◆ Try it ◆
Your task is to copy the stretch of lines in the records below that begins with the line containing "# radius along" and ends with the line containing "# (gen 75's", exactly as written, with nothing added.

◆ Stored data entries ◆
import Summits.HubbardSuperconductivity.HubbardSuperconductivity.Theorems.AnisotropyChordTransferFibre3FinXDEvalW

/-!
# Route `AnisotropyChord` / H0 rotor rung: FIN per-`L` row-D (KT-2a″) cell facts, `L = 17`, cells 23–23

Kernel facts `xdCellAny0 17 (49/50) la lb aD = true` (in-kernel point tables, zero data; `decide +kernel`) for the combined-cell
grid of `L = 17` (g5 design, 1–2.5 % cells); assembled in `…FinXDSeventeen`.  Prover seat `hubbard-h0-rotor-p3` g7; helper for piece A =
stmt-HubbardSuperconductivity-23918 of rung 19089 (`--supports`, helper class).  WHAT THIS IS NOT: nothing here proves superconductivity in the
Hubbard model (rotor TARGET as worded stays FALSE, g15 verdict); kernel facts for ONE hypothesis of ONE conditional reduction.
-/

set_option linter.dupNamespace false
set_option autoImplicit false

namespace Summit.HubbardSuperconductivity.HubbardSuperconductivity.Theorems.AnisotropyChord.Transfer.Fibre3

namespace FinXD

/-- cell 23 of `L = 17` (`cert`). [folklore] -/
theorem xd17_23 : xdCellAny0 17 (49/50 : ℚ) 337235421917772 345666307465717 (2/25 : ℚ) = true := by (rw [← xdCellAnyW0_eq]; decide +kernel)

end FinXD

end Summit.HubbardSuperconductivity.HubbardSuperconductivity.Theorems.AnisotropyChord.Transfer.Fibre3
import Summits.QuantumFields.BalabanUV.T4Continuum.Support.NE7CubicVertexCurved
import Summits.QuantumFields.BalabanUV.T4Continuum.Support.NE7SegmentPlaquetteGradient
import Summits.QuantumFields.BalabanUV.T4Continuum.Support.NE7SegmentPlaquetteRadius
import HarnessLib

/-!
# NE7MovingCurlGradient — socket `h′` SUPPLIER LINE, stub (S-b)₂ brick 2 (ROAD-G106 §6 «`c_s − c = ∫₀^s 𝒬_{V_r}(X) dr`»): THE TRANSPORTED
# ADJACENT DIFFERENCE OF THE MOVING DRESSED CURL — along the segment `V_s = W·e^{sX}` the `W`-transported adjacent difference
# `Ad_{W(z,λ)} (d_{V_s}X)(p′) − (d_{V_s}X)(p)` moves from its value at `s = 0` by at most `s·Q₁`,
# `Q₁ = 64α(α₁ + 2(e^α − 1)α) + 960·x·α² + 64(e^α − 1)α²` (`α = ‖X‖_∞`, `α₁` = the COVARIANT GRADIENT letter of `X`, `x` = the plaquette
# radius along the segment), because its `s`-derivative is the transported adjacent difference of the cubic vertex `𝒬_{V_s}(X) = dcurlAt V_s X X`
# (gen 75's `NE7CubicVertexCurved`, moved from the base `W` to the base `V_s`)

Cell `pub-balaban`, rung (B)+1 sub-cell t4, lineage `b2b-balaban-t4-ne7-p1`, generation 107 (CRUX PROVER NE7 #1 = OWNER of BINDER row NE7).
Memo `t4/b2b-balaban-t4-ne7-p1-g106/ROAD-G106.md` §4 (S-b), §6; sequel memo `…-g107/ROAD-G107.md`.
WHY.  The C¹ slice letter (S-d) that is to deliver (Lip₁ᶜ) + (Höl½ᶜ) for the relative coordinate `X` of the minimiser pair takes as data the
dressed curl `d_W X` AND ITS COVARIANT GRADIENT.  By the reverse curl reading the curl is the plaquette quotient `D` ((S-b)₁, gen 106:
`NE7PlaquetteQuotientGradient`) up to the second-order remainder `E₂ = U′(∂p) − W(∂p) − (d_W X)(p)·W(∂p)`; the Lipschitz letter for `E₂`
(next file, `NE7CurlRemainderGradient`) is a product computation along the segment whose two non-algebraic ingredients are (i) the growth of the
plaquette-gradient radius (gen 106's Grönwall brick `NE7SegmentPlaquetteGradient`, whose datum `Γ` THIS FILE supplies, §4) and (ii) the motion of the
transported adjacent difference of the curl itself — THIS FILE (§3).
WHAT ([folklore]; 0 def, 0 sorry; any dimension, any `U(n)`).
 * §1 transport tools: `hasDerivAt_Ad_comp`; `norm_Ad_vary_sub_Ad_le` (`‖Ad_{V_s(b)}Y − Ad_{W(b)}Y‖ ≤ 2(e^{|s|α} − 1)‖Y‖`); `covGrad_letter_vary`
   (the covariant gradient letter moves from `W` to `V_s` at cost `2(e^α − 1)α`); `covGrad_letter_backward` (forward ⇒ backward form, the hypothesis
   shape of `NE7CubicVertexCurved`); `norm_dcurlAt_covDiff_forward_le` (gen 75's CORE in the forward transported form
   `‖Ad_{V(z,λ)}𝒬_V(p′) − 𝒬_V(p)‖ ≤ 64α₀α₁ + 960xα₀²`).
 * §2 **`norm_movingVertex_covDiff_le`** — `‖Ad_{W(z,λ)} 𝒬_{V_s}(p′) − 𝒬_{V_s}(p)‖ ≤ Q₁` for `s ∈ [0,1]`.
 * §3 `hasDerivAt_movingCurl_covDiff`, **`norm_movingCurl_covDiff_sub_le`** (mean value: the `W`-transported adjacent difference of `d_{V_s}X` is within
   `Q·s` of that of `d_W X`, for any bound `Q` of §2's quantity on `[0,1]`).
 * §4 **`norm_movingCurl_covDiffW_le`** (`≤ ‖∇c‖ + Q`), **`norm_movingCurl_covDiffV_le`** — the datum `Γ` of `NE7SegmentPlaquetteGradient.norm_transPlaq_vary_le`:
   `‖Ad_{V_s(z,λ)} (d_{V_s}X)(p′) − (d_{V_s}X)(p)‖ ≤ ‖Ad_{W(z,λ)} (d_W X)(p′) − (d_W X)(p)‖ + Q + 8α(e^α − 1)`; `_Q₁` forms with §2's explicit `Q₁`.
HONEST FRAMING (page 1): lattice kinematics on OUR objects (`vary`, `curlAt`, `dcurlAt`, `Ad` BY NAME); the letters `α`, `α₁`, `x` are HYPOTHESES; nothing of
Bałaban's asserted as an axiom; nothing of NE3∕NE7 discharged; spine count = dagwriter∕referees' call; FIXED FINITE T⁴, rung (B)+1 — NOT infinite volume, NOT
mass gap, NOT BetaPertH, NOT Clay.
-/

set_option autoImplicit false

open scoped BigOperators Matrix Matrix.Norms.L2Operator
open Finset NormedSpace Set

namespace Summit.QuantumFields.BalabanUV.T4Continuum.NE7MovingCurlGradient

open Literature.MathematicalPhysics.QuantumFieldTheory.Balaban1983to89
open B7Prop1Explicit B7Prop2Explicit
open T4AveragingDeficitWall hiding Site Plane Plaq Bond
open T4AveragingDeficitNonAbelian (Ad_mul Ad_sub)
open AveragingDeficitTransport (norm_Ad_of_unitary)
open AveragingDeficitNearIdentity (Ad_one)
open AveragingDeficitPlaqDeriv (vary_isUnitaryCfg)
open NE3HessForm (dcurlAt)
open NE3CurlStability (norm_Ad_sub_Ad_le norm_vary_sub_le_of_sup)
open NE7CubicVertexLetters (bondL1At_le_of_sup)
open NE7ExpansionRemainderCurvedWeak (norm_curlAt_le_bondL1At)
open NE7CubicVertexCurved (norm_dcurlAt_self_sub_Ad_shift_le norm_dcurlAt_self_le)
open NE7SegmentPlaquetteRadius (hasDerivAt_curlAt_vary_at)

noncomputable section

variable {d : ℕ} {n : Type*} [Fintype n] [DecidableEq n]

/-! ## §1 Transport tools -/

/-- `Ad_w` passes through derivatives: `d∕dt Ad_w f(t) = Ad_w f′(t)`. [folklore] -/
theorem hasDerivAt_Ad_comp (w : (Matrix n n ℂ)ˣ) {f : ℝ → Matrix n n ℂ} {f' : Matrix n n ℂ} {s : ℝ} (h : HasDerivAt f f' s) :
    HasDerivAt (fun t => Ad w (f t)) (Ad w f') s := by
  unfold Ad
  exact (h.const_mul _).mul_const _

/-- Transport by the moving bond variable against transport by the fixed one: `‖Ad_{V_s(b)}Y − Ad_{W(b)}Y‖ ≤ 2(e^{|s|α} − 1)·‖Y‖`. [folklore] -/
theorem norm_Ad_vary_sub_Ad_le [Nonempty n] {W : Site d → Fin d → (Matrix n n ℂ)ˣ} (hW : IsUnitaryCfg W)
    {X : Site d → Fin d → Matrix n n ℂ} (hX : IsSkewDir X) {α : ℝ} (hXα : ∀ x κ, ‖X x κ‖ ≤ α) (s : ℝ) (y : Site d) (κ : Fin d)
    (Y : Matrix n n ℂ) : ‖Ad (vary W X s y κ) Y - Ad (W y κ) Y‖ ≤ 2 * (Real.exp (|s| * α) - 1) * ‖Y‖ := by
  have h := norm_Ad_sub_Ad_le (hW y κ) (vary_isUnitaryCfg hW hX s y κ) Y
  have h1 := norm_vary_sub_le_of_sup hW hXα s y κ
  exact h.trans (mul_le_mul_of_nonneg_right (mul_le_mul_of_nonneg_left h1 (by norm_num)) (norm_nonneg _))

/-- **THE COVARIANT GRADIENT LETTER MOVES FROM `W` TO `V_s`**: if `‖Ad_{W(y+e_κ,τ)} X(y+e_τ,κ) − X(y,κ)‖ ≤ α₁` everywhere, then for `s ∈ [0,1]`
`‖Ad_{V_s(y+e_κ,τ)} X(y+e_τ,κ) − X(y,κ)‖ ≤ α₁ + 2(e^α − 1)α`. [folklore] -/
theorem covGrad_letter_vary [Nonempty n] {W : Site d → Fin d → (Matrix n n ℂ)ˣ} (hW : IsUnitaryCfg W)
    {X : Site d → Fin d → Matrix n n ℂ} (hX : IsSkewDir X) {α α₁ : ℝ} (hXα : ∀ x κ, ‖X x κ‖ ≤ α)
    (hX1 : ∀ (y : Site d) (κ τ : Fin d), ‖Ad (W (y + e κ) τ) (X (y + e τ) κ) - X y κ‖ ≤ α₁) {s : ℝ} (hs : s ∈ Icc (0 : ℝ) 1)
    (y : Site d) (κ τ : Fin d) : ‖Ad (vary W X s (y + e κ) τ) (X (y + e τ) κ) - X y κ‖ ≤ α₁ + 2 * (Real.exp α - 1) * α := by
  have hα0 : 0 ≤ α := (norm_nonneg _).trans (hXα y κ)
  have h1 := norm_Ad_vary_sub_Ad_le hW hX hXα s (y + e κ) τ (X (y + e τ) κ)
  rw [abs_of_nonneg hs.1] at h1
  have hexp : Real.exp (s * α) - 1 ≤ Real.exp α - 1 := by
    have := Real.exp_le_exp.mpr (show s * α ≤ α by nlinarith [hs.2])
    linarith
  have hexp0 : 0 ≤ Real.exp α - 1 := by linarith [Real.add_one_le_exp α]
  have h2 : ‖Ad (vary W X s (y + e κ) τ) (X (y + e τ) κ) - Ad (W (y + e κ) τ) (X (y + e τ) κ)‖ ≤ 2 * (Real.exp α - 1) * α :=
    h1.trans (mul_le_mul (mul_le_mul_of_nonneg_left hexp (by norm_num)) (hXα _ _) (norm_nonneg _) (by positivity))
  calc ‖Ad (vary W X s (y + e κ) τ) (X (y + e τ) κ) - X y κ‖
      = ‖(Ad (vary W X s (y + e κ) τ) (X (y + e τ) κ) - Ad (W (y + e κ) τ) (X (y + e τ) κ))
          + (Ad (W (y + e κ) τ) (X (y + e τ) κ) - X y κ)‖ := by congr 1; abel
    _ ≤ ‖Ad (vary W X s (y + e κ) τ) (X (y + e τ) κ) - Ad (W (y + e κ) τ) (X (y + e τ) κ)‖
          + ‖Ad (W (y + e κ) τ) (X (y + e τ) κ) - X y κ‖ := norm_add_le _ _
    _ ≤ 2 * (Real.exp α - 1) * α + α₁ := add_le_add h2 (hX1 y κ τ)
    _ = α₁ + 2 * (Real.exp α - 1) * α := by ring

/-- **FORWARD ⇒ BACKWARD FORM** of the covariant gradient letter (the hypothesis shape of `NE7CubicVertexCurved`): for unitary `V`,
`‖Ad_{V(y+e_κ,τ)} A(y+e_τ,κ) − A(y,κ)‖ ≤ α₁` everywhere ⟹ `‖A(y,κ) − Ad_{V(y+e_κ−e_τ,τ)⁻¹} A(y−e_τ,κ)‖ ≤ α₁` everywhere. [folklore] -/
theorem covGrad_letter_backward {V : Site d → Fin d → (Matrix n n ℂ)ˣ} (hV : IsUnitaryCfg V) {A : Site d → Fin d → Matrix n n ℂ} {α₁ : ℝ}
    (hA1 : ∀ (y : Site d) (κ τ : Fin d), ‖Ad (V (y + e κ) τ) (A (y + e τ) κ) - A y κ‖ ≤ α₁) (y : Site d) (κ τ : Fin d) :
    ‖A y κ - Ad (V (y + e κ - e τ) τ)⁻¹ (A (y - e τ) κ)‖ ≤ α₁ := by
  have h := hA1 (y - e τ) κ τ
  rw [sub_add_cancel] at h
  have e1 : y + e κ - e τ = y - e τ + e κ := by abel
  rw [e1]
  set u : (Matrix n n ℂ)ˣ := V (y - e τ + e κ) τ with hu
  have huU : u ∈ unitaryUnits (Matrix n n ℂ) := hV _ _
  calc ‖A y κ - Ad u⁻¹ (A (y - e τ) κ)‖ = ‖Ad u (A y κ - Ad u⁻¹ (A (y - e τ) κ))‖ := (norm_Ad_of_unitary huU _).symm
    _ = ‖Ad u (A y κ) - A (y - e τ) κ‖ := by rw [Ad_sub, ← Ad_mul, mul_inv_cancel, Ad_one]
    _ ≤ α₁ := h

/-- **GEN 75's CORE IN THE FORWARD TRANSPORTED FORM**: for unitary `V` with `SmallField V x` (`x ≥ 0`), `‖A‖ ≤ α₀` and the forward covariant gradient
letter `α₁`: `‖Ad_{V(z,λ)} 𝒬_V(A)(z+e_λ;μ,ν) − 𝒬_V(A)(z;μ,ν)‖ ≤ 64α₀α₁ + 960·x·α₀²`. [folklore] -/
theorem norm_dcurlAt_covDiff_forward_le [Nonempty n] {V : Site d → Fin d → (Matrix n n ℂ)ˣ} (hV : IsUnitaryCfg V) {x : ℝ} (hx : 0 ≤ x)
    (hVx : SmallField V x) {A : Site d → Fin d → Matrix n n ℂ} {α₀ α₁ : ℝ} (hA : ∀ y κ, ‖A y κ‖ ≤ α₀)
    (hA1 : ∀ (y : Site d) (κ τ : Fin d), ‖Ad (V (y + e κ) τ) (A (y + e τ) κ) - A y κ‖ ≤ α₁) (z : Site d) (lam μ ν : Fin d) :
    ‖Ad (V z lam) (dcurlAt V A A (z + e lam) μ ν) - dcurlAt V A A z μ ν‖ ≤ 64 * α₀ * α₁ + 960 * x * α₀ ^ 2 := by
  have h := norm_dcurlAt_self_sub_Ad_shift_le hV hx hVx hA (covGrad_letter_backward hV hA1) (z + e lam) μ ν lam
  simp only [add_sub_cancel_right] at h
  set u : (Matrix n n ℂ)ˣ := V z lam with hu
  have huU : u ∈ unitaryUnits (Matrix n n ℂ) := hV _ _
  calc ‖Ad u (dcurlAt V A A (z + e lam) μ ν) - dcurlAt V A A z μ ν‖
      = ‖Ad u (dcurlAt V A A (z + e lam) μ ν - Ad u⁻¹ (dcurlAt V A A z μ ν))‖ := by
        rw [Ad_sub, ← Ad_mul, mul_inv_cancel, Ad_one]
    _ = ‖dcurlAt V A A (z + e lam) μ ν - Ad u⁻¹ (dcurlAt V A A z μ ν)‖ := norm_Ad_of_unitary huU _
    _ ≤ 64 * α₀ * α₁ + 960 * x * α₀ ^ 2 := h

◆ Task response ◆
# radius along the segment), because its `s`-derivative is the transported adjacent difference of the cubic vertex `𝒬_{V_s}(X) = dcurlAt V_s X X`
# (gen 75's `NE7CubicVertexCurved`, moved from the base `W` to the base `V_s`)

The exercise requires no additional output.